[Listed entries]
/-- **Poincaré–Wirtinger on a convex composite chart piece.** Let `h` be a smooth Riemannian
metric on `M` (modelled on `ℝᵐ`), `φ = extChartAt (𝓡 m) x`, `Ψ` a `C^∞` local diffeomorphism of
`ℝᵐ` with `C^∞` inverse and `Ψ.source ⊆ φ.target`, and `Q ⊆ ℝᵐ` open, convex, nonempty, with
compact closure contained in `Ψ.target`; put `P = φ.source ∩ φ⁻¹(Ψ⁻¹ Q)`. There is `C < ∞` such
that for every `f ∈ C¹(M)`,
`‖f − ⨍_P f dμ_h‖_{L²(P, μ_h)} ≤ C (∫_P h⁻¹(df, df) dμ_h)^{1/2}`.
[cite: SchoenYauPMT1979, proof of Lemma 3.1 (p. 63)] -/
theorem exists_poincare_compositePiece
    {Ψ : OpenPartialHomeomorph (EuclideanSpace ℝ (Fin m)) (EuclideanSpace ℝ (Fin m))}
    (hΨt : Ψ.source ⊆ (extChartAt (𝓡 m) x).target) (hΨ : ContDiffOn ℝ ∞ Ψ Ψ.source)
    (hΨ' : ContDiffOn ℝ ∞ Ψ.symm Ψ.target)
    {Q : Set (EuclideanSpace ℝ (Fin m))} (hQo : IsOpen Q) (hQc : Convex ℝ Q) (hQne : Q.Nonempty)
    (hK : IsCompact (closure Q)) (hKt : closure Q ⊆ Ψ.target) :
    ∃ C : ℝ≥0∞, C ≠ ⊤ ∧ ∀ f : M → ℝ, ContMDiff (𝓡 m) 𝓘(ℝ, ℝ) 1 f →
      eLpNorm (fun p ↦ f p - ⨍ q in (extChartAt (𝓡 m) x).source ∩
          extChartAt (𝓡 m) x ⁻¹' (Ψ.symm '' Q), f q ∂riemannianMeasure h) 2
        ((riemannianMeasure h).restrict
          ((extChartAt (𝓡 m) x).source ∩ extChartAt (𝓡 m) x ⁻¹' (Ψ.symm '' Q))) ≤
      C * (∫⁻ p in (extChartAt (𝓡 m) x).source ∩ extChartAt (𝓡 m) x ⁻¹' (Ψ.symm '' Q),
        ENNReal.ofReal ((PseudoRiemannianMetric.ofRiemannian h).innerDual p
          (mvfderiv (𝓡 m) f p).toLinearMap (mvfderiv (𝓡 m) f p).toLinearMap)
            ∂riemannianMeasure h) ^ (1 / 2 : ℝ) := by
  classical
  set g := PseudoRiemannianMetric.ofRiemannian h with hg
  set ψ := extChartAt (𝓡 m) x with hψ
  set T : Set (EuclideanSpace ℝ (Fin m)) := Ψ.target with hT
  have hTo : IsOpen T := Ψ.open_target
  set K := closure Q with hKdef
  set P : Set M := ψ.source ∩ ψ ⁻¹' (Ψ.symm '' Q) with hP
  set μ : Measure M := riemannianMeasure h with hμ
  have hQm : MeasurableSet Q := hQo.measurableSet
  have hQK : Q ⊆ K := subset_closure
  have hQT : Q ⊆ T := hQK.trans hKt
  have hΨd : DifferentiableOn ℝ Ψ Ψ.source := hΨ.differentiableOn (by simp)
  have hΨ'1 : ContDiffOn ℝ 1 Ψ.symm Ψ.target := hΨ'.of_le (by norm_cast)
  have hΨ'd : DifferentiableOn ℝ Ψ.symm Ψ.target := hΨ'.differentiableOn (by simp)
  have hPm : MeasurableSet P := (isOpen_compositePiece (x₀ := x) hQo hQT).measurableSet
  have hμP : μ P ≠ ⊤ :=
    (riemannianMeasure_compositeChart_piece_lt_top h x hΨt hΨd hΨ'1 hQm hQK hK hKt).ne
  -- comparison constants on `K`
  obtain ⟨lam, Lam, hlam, -, hdens⟩ := exists_compositeDensity_bounds h x hΨt hΨd hΨ'1 hK hKt
  obtain ⟨lam', Lam', hlam', -, hgrad⟩ := exists_gradSq_compositeChart_bounds h x hΨt hΨ hΨ' hK hKt
  -- a diameter bound for `Q`
  obtain ⟨R, hR⟩ := (Metric.isBounded_iff_subset_closedBall (0 : EuclideanSpace ℝ (Fin m))).1
    hK.isBounded
  have hD : ∀ y ∈ Q, ∀ z ∈ Q, ‖y - z‖ ≤ 2 * |R| := by
    intro y hy z hz
    have hy' := mem_closedBall_zero_iff.1 (hR (hQK hy))
    have hz' := mem_closedBall_zero_iff.1 (hR (hQK hz))
    calc ‖y - z‖ ≤ ‖y‖ + ‖z‖ := norm_sub_le _ _
      _ ≤ 2 * |R| := by linarith [le_abs_self R]
  have hvolQ0 : (volume : Measure (EuclideanSpace ℝ (Fin m))) Q ≠ 0 :=
    (hQo.measure_pos volume hQne).ne'
  have hvolQt : (volume : Measure (EuclideanSpace ℝ (Fin m))) Q ≠ ⊤ :=
    ((measure_mono hQK).trans_lt hK.measure_lt_top).ne
  -- the constant
  set C₀ : ℝ≥0∞ := ENNReal.ofReal Lam * ENNReal.ofReal (2 ^ finrank ℝ (EuclideanSpace ℝ (Fin m)) *
    (2 * |R|) ^ 2) * ENNReal.ofReal (1 / lam') * ENNReal.ofReal (1 / lam) with hC₀
  have hC₀t : C₀ ≠ ⊤ := by
    simp only [hC₀]
    exact ENNReal.mul_ne_top (ENNReal.mul_ne_top (ENNReal.mul_ne_top ENNReal.ofReal_ne_top
      ENNReal.ofReal_ne_top) ENNReal.ofReal_ne_top) ENNReal.ofReal_ne_top
  refine ⟨2 * C₀ ^ (1 / 2 : ℝ), ENNReal.mul_ne_top (by norm_num)
    (ENNReal.rpow_ne_top_of_nonneg (by norm_num) hC₀t), fun f hf ↦ ?_⟩
  have hfc : Continuous f := hf.continuous
  -- the composite representative and a global `C¹` extension near `K`
  set F : EuclideanSpace ℝ (Fin m) → ℝ := f ∘ ψ.symm ∘ Ψ.symm with hF
  have hF1 : ContDiffOn ℝ 1 F T := by
    have h1 : ContDiffOn ℝ 1 (f ∘ ψ.symm) ψ.target := contDiffOn_comp_extChartAt_symm hf
    have h2 : ContDiffOn ℝ 1 (fun w => (f ∘ ψ.symm) (Ψ.symm w)) T :=
      h1.comp hΨ'1 fun w hw => hΨt (Ψ.map_target hw)
    exact h2
  obtain ⟨G, hG1, V, hVo, hKV, hVT, hGF⟩ := exists_contDiff_eqOn_of_isCompact hTo hK hKt hF1
  have hGFQ : ∀ y ∈ Q, G y = F y := fun y hy ↦ hGF (hKV (hQK hy))
  have hDGQ : ∀ y ∈ Q, fderiv ℝ G y = fderiv ℝ F y := by
    intro y hy
    have hev : G =ᶠ[𝓝 y] F :=
      Filter.eventuallyEq_of_mem ((hVo.mem_nhds (hKV (hQK hy)))) hGF
    exact hev.fderiv_eq
  -- the Euclidean Poincaré–Wirtinger inequality for `G` on `Q`
  have hGi : IntegrableOn G Q volume :=
    (hG1.continuous.continuousOn.integrableOn_compact hK).mono_set hQK
  have hPW := lintegral_enorm_sub_setAverage_sq_le (μ := (volume : Measure (EuclideanSpace ℝ (Fin m))))
    hG1 hQc hQm hvolQ0 hvolQt hGi hD
  set c : ℝ := ⨍ z in Q, G z with hc
  -- integrability of `f` on `P`
  have hfi : IntegrableOn f P μ := by
    have hcont : ContinuousOn (fun w => ψ.symm (Ψ.symm w)) K :=
      (continuousOn_extChartAt_symm x).comp (Ψ.continuousOn_symm.mono hKt)
        fun w hw => hΨt (Ψ.map_target (hKt hw))
    have himg : IsCompact ((fun w => ψ.symm (Ψ.symm w)) '' K) := hK.image_of_continuousOn hcont
    have hsub : P ⊆ (fun w => ψ.symm (Ψ.symm w)) '' K := by
      rintro p ⟨hp, w, hwQ, hw⟩
      exact ⟨w, hQK hwQ, by simp only [hw, ψ.left_inv hp]⟩
    haveI : IsFiniteMeasureOnCompacts μ :=
      ⟨fun K' hK' ↦ riemannianVolume_lt_top_of_isCompact_holds h le_rfl hK'⟩
    exact (hfc.continuousOn.integrableOn_compact himg).mono_set hsub
  -- Step A: replace the average by the constant `c`
  have hA := eLpNorm_sub_setAverage_le_two_mul (μ := μ) hμP one_le_two hfi c
  -- Step B: `‖f − c‖²_{L²(P)} ≤ C₀ ∫_P h⁻¹(df, df)`
  have hB : eLpNorm (fun p ↦ f p - c) 2 (μ.restrict P) ^ 2 ≤
      C₀ * ∫⁻ p in P, ENNReal.ofReal (g.innerDual p (mvfderiv (𝓡 m) f p).toLinearMap
        (mvfderiv (𝓡 m) f p).toLinearMap) ∂μ := by
    rw [eLpNorm_two_sq_eq_lintegral']
    -- to the composite chart
    have hmeas : Measurable fun p ↦ (‖f p - c‖ₑ : ℝ≥0∞) ^ 2 :=
      (hfc.sub continuous_const).measurable.enorm.pow_const 2
    have h1 : ∫⁻ p in P, ‖f p - c‖ₑ ^ 2 ∂μ =
        ∫⁻ w in Q, ENNReal.ofReal |(fderiv ℝ Ψ.symm w).det| * (‖F w - c‖ₑ ^ 2 *
          ENNReal.ofReal (Real.sqrt (chartGramMatrix h x (Ψ.symm w)).det)) := by
      have h := setLIntegral_compositeChart h x hΨt hΨ'd hQm hQT hmeas
      simpa only [hF, Function.comp_apply] using h
    -- density `≤ Λ`, and `F = G` on `Q`
    have h2 : ∫⁻ w in Q, ENNReal.ofReal |(fderiv ℝ Ψ.symm w).det| * (‖F w - c‖ₑ ^ 2 *
          ENNReal.ofReal (Real.sqrt (chartGramMatrix h x (Ψ.symm w)).det)) ≤
        ENNReal.ofReal Lam * ∫⁻ y in Q, ‖G y - ⨍ z in Q, G z‖ₑ ^ 2 := by
      rw [← lintegral_const_mul' _ _ ENNReal.ofReal_ne_top]
      refine setLIntegral_mono' hQm fun y hy ↦ ?_
      rw [hGFQ y hy, ← hc]
      calc ENNReal.ofReal |(fderiv ℝ Ψ.symm y).det| * (‖F y - c‖ₑ ^ 2 *
            ENNReal.ofReal (Real.sqrt (chartGramMatrix h x (Ψ.symm y)).det))
          = ENNReal.ofReal (|(fderiv ℝ Ψ.symm y).det| *
              Real.sqrt (chartGramMatrix h x (Ψ.symm y)).det) * ‖F y - c‖ₑ ^ 2 := by
            rw [ENNReal.ofReal_mul (abs_nonneg _)]; ring
        _ ≤ ENNReal.ofReal Lam * ‖F y - c‖ₑ ^ 2 := by
            gcongr
            exact (hdens y (hQK hy)).2
    -- Poincaré–Wirtinger, then back to `F` and to `h⁻¹(df, df)`
    have h3 : ∫⁻ y in Q, (‖fderiv ℝ G y‖ₑ : ℝ≥0∞) ^ 2 ≤
        ENNReal.ofReal (1 / lam') * ∫⁻ y in Q, ENNReal.ofReal (g.innerDual (ψ.symm (Ψ.symm y))
          (mvfderiv (𝓡 m) f (ψ.symm (Ψ.symm y))).toLinearMap
          (mvfderiv (𝓡 m) f (ψ.symm (Ψ.symm y))).toLinearMap) := by
      rw [← lintegral_const_mul' _ _ ENNReal.ofReal_ne_top]
      refine setLIntegral_mono' hQm fun y hy ↦ ?_
      rw [hDGQ y hy]
      have hmd : MDifferentiableAt (𝓡 m) 𝓘(ℝ, ℝ) f (ψ.symm (Ψ.symm y)) :=
        hf.mdifferentiableAt one_ne_zero
      have hlow := (hgrad y (hQK hy) f hmd).1
      rw [norm_gradient_eq_norm_fderiv] at hlow
      have h0 : 0 ≤ g.innerDual (ψ.symm (Ψ.symm y)) (mvfderiv (𝓡 m) f (ψ.symm (Ψ.symm y))).toLinearMap
          (mvfderiv (𝓡 m) f (ψ.symm (Ψ.symm y))).toLinearMap :=
        le_trans (mul_nonneg hlam'.le (sq_nonneg _)) hlow
      rw [← ofReal_norm, ← ENNReal.ofReal_pow (norm_nonneg _),
        ← ENNReal.ofReal_mul (by positivity)]
      refine ENNReal.ofReal_le_ofReal ?_
      rw [one_div, inv_mul_eq_div, le_div_iff₀ hlam', mul_comm]
      exact hlow
    have h4 : ∫⁻ y in Q, ENNReal.ofReal (g.innerDual (ψ.symm (Ψ.symm y))
          (mvfderiv (𝓡 m) f (ψ.symm (Ψ.symm y))).toLinearMap
          (mvfderiv (𝓡 m) f (ψ.symm (Ψ.symm y))).toLinearMap) ≤
        ENNReal.ofReal (1 / lam) * ∫⁻ y in Q, ENNReal.ofReal |(fderiv ℝ Ψ.symm y).det| *
          (ENNReal.ofReal (g.innerDual (ψ.symm (Ψ.symm y))
            (mvfderiv (𝓡 m) f (ψ.symm (Ψ.symm y))).toLinearMap
            (mvfderiv (𝓡 m) f (ψ.symm (Ψ.symm y))).toLinearMap) *
          ENNReal.ofReal (Real.sqrt (chartGramMatrix h x (Ψ.symm y)).det)) := by
      rw [← lintegral_const_mul' _ _ ENNReal.ofReal_ne_top]
      refine setLIntegral_mono' hQm fun y hy ↦ ?_
      have hρ := (hdens y (hQK hy)).1
      set X := ENNReal.ofReal (g.innerDual (ψ.symm (Ψ.symm y))
            (mvfderiv (𝓡 m) f (ψ.symm (Ψ.symm y))).toLinearMap
            (mvfderiv (𝓡 m) f (ψ.symm (Ψ.symm y))).toLinearMap) with hX
      have hre : ENNReal.ofReal |(fderiv ℝ Ψ.symm y).det| * (X *
          ENNReal.ofReal (Real.sqrt (chartGramMatrix h x (Ψ.symm y)).det)) =
          ENNReal.ofReal (|(fderiv ℝ Ψ.symm y).det| *
            Real.sqrt (chartGramMatrix h x (Ψ.symm y)).det) * X := by
        rw [ENNReal.ofReal_mul (abs_nonneg _)]; ring
      rw [hre]
      calc X = ENNReal.ofReal (1 / lam) * ENNReal.ofReal lam * X := by
            rw [← ENNReal.ofReal_mul (by positivity), one_div, inv_mul_cancel₀ hlam.ne',
              ENNReal.ofReal_one, one_mul]
        _ ≤ ENNReal.ofReal (1 / lam) * (ENNReal.ofReal (|(fderiv ℝ Ψ.symm y).det| *
            Real.sqrt (chartGramMatrix h x (Ψ.symm y)).det) * X) := by
            rw [mul_assoc]
            gcongr
    have hmeasI : Measurable fun p ↦ ENNReal.ofReal (g.innerDual p (mvfderiv (𝓡 m) f p).toLinearMap
        (mvfderiv (𝓡 m) f p).toLinearMap) :=
      ENNReal.measurable_ofReal.comp (continuous_innerDual_mvfderiv g hf hf).measurable
    have h5 : ∫⁻ y in Q, ENNReal.ofReal |(fderiv ℝ Ψ.symm y).det| *
          (ENNReal.ofReal (g.innerDual (ψ.symm (Ψ.symm y))
            (mvfderiv (𝓡 m) f (ψ.symm (Ψ.symm y))).toLinearMap
            (mvfderiv (𝓡 m) f (ψ.symm (Ψ.symm y))).toLinearMap) *
          ENNReal.ofReal (Real.sqrt (chartGramMatrix h x (Ψ.symm y)).det)) =
        ∫⁻ p in P, ENNReal.ofReal (g.innerDual p (mvfderiv (𝓡 m) f p).toLinearMap
          (mvfderiv (𝓡 m) f p).toLinearMap) ∂μ :=
      (setLIntegral_compositeChart h x hΨt hΨ'd hQm hQT hmeasI).symm
    calc ∫⁻ p in P, ‖f p - c‖ₑ ^ 2 ∂μ
        = ∫⁻ w in Q, ENNReal.ofReal |(fderiv ℝ Ψ.symm w).det| * (‖F w - c‖ₑ ^ 2 *
          ENNReal.ofReal (Real.sqrt (chartGramMatrix h x (Ψ.symm w)).det)) := h1
      _ ≤ ENNReal.ofReal Lam * ∫⁻ y in Q, ‖G y - ⨍ z in Q, G z‖ₑ ^ 2 := h2
      _ ≤ ENNReal.ofReal Lam * (ENNReal.ofReal (2 ^ finrank ℝ (EuclideanSpace ℝ (Fin m)) *
          (2 * |R|) ^ 2) * ∫⁻ y in Q, (‖fderiv ℝ G y‖ₑ : ℝ≥0∞) ^ 2) := by gcongr
      _ ≤ ENNReal.ofReal Lam * (ENNReal.ofReal (2 ^ finrank ℝ (EuclideanSpace ℝ (Fin m)) *
          (2 * |R|) ^ 2) * (ENNReal.ofReal (1 / lam') * (ENNReal.ofReal (1 / lam) *
          ∫⁻ p in P, ENNReal.ofReal (g.innerDual p (mvfderiv (𝓡 m) f p).toLinearMap
            (mvfderiv (𝓡 m) f p).toLinearMap) ∂μ))) := by
          gcongr
          exact h3.trans (mul_le_mul_right (h4.trans (by rw [h5])) _)
      _ = C₀ * ∫⁻ p in P, ENNReal.ofReal (g.innerDual p (mvfderiv (𝓡 m) f p).toLinearMap
            (mvfderiv (𝓡 m) f p).toLinearMap) ∂μ := by
          simp only [hC₀]
          ring
  -- Step C: assemble
  calc eLpNorm (fun p ↦ f p - ⨍ q in P, f q ∂μ) 2 (μ.restrict P)
      ≤ 2 * eLpNorm (fun p ↦ f p - c) 2 (μ.restrict P) := hA
    _ ≤ 2 * (C₀ * ∫⁻ p in P, ENNReal.ofReal (g.innerDual p (mvfderiv (𝓡 m) f p).toLinearMap
          (mvfderiv (𝓡 m) f p).toLinearMap) ∂μ) ^ (1 / 2 : ℝ) := by
        gcongr
        exact le_rpow_half_of_sq_le' hB
    _ = 2 * C₀ ^ (1 / 2 : ℝ) * (∫⁻ p in P, ENNReal.ofReal (g.innerDual p
          (mvfderiv (𝓡 m) f p).toLinearMap (mvfderiv (𝓡 m) f p).toLinearMap) ∂μ) ^ (1 / 2 : ℝ) := by
        rw [ENNReal.mul_rpow_of_nonneg _ _ (by norm_num), mul_assoc]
[/Listed entries]
Give only the lines from the one holding "have hcont : ContinuousOn" through the one holding "simpa only [hF, Function.comp_apply]", each restated exactly as it appears above.

> [Response]:
    have hcont : ContinuousOn (fun w => ψ.symm (Ψ.symm w)) K :=
      (continuousOn_extChartAt_symm x).comp (Ψ.continuousOn_symm.mono hKt)
        fun w hw => hΨt (Ψ.map_target (hKt hw))
    have himg : IsCompact ((fun w => ψ.symm (Ψ.symm w)) '' K) := hK.image_of_continuousOn hcont
    have hsub : P ⊆ (fun w => ψ.symm (Ψ.symm w)) '' K := by
      rintro p ⟨hp, w, hwQ, hw⟩
      exact ⟨w, hQK hwQ, by simp only [hw, ψ.left_inv hp]⟩
    haveI : IsFiniteMeasureOnCompacts μ :=
      ⟨fun K' hK' ↦ riemannianVolume_lt_top_of_isCompact_holds h le_rfl hK'⟩
    exact (hfc.continuousOn.integrableOn_compact himg).mono_set hsub
  -- Step A: replace the average by the constant `c`
  have hA := eLpNorm_sub_setAverage_le_two_mul (μ := μ) hμP one_le_two hfi c
  -- Step B: `‖f − c‖²_{L²(P)} ≤ C₀ ∫_P h⁻¹(df, df)`
  have hB : eLpNorm (fun p ↦ f p - c) 2 (μ.restrict P) ^ 2 ≤
      C₀ * ∫⁻ p in P, ENNReal.ofReal (g.innerDual p (mvfderiv (𝓡 m) f p).toLinearMap
        (mvfderiv (𝓡 m) f p).toLinearMap) ∂μ := by
    rw [eLpNorm_two_sq_eq_lintegral']
    -- to the composite chart
    have hmeas : Measurable fun p ↦ (‖f p - c‖ₑ : ℝ≥0∞) ^ 2 :=
      (hfc.sub continuous_const).measurable.enorm.pow_const 2
    have h1 : ∫⁻ p in P, ‖f p - c‖ₑ ^ 2 ∂μ =
        ∫⁻ w in Q, ENNReal.ofReal |(fderiv ℝ Ψ.symm w).det| * (‖F w - c‖ₑ ^ 2 *
          ENNReal.ofReal (Real.sqrt (chartGramMatrix h x (Ψ.symm w)).det)) := by
      have h := setLIntegral_compositeChart h x hΨt hΨ'd hQm hQT hmeas
      simpa only [hF, Function.comp_apply] using h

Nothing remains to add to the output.